PS Pokochaj Siebie
Miałam
dwanaście miesięcy na przeobrażenie się w szczupłą blondynkę,
wyrobienie kondycji idealnej i zostanie wzorową studentką z wymarzoną
karierą zawodową. 363 dni później straciłam
nawet kondycję alkoholową, a drogę do wymarzonej kariery zawodowej
zaczynam od początku. Zmieniać może się klimat i narzeczeni Dody,
dlatego znalazłam cel, którego realizacja jest przydatna bardziej niż
bycie blondynką; pokochać siebie.
No tak, ciężko jest lekko żyć. - rzucił
Pan Doktor, nierozumiejącej zupełnie nic z medycznego bełkotu,
Pacjentce, która wcześniej opowiadała, że kilkadziesiąt lat zajęło jej
zaakceptowanie (jak sama mówi) swoich za dużych pośladów. Gdyby urodziła się
jakieś czterdzieści lat później, pewnie jej kompleks wyleczyłaby Kim
Kardashian. Kto wie, może nawet zostałaby kolejną internetową
celebrytką?
Bycie beczką wśród tyczek jest trudne. Wchodząc do sieciówek z pięknymi ubraniami nie możesz być pewna, że znajdziesz coś dobrze leżącego, o bieliźnie możesz zapomnieć. Idąc latem przez miasto, masz dwie opcje: trafiasz na facetów, którzy nie oderwą wzroku od (bardziej niż zwykle) odsłoniętego biustu albo na kobiety, które będą głośno krytykować Twoją bezwstydność, bo z taką figurą nie powinnaś chodzić w bluzkach bez rękawków! Szorty?! Przecież to obleśne! A to i tak wersja optymistyczna, choć i tak kierująca na ulicę Kompleksów.

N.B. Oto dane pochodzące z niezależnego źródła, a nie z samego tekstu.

/-- **THEOREM.  For a Galois CM field `K` with `Gal(K/ℚ) ≅ Dic_n`, `n = 2^k q` with `q` an odd prime, every
PRIMITIVE CM type is NONDEGENERATE** (Kubota rank `2n + 1`).  The obstruction `|Ŝ₁(χ)|² + |Ŝ₂(χ)|² = 0` would make
`a^{2^{k+1}} ≠ 1` a left stabiliser of the type read on `Dic_n`, contradicting primitivity (Shimura §8.2 Prop. 26).
[cite: Kubota1965, §4 Lemma 2] [cite: Shimura1998, §8.2 Prop. 26] -/
theorem isNondegenerate_of_isPrimitive_dicyclic {k q : ℕ} (hn : n = 2 ^ k * q) (hq : q.Prime) (hq2 : q ≠ 2)
    (e : (K ≃ₐ[ℚ] K) ≃* QuaternionGroup n) {Φ : CMType K} (φ₀ : K →+* ℂ)
    (hprim : IsPrimitive (ℂ ≃+* ℂ) Φ.1 φ₀) : IsNondegenerate Φ := by
  classical
  have hc := map_complexConj_eq_a e
  set S : Finset (QuaternionGroup n) := Finset.univ.filter fun y => embOf φ₀ (e.symm y) ∈ Φ.1 with hS_def
  have hS : ∀ y, y ∈ S ↔ embOf φ₀ (e.symm y) ∈ Φ.1 := fun y => by
    simp only [hS_def, Finset.mem_filter, Finset.mem_univ, true_and]
  have hScm := model_mul_mem_iff e hc Φ φ₀ S hS
  -- `a^{2^{k+1}} ≠ 1` is not a left stabiliser (primitivity)
  have hv1 : (a ((2 ^ (k + 1) : ℕ) : ZMod (2 * n)) : QuaternionGroup n) ≠ 1 := by
    rw [one_def, Ne, a.injEq, ZMod.natCast_eq_zero_iff]
    intro h
    have h1 := Nat.le_of_dvd (by positivity) h
    have h2 : 2 * n = 2 ^ (k + 1) * q := by rw [hn]; ring
    have h3 := hq.two_le
    have h4 : 0 < 2 ^ (k + 1) := by positivity
    nlinarith
  have hstab : ¬ ∀ w : QuaternionGroup n, w ∈ S ↔ a ((2 ^ (k + 1) : ℕ) : ZMod (2 * n)) * w ∈ S :=
    fun h => not_isPrimitive_of_leftStabiliser e Φ φ₀ S hS hv1 h hprim
  exact (isNondegenerate_iff_forall_annihilator e hc Φ φ₀ S hS).2 fun b hb hann =>
    eq_zero_of_annihilated_dicyclic hn hq hq2 S hScm hstab b hb hann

Bardzo kocham swoją Babcię; robi najlepszą pomidorową (wcale nie na rosole z wczoraj!), a popołudnia pachnące grysikiem z sosem malinowym zawsze będą moim najcieplejszym wspomnieniem. Wystarczy jednak, że założę krótszą sukienkę (przed kolano) albo odrobinę większy dekolt (nie golf), a katastrofa gotowa. Słuchając cierpliwie każdego komentarza Babci mam ochotę się rozpłakać, a potem patrząc w lustro nienawidzę siebie coraz bardziej i bardziej. Bo może ma rację? Ale czy w takim razie, powinnam chodzić w habicie, a czucie się dobrze w swoim ciele uznać za grzech śmiertelny?
Młodość jest potwornie ciężkim przypadkiem i chyba nie ma nikogo, kto by z tego wyszedł bez powikłań. Nie wiem, o jakich powikłaniach myślała Osiecka; może nieszczęśliwe miłostki, połamane kości, które dadzą o sobie znać dopiero za dziesiąt lat, o ile w ogóle osobnik dożyje pogodnej starości, a może kompleksy, które rozłożą się dopiero razem z ciałem. Tylko po co one?
Drzemie we mnie jakaś żyłka masochistki. Zamiast patrzeć na siebie w lustrze i mówić Agnieszko, jesteś jeszcze bardziej beznadziejna niż ostatnio, wolę patrząc w oczy samej sobie poszukać odrobiny ładności w tej całej beznadziejności. Raz boli bardziej, raz mniej, z czasem jednak mniej niż bardziej.
Przez ostatnie dziesięć miesięcy odwiedziłam kilkanaście gabinetów lekarskich, czekając w kolejkach napatrzałam się na kilkadziesiąt przypadków medycznych, a leżąc w szpitalach poznałam historię trzech zupełnie różnych rodzin. Potencjalna Kim Kardashian lat 60. uwielbiała opowiadać o swojej wnuczce, z którą przeszły piekło. Chojnie obdarzone przez natury nie raz są wyśmiewane ze swojego wyglądu, szczególnie przez rodzinę.
A
teraz uwaga, informacja ważna, ważniejsza niż kolejna
polityczna kłótnia, której nie powstydziliby się scenarzyści House of Cards!
polityczna kłótnia, której nie powstydziliby się scenarzyści House of Cards!
Od trzech lat moim postanowieniem na nowe 365 dni jest być silną i nie przestawać wierzyć. Dzisiaj dodaję kolejne, które będzie równie trudne do realizacji - POKOCHAĆ SIEBIE.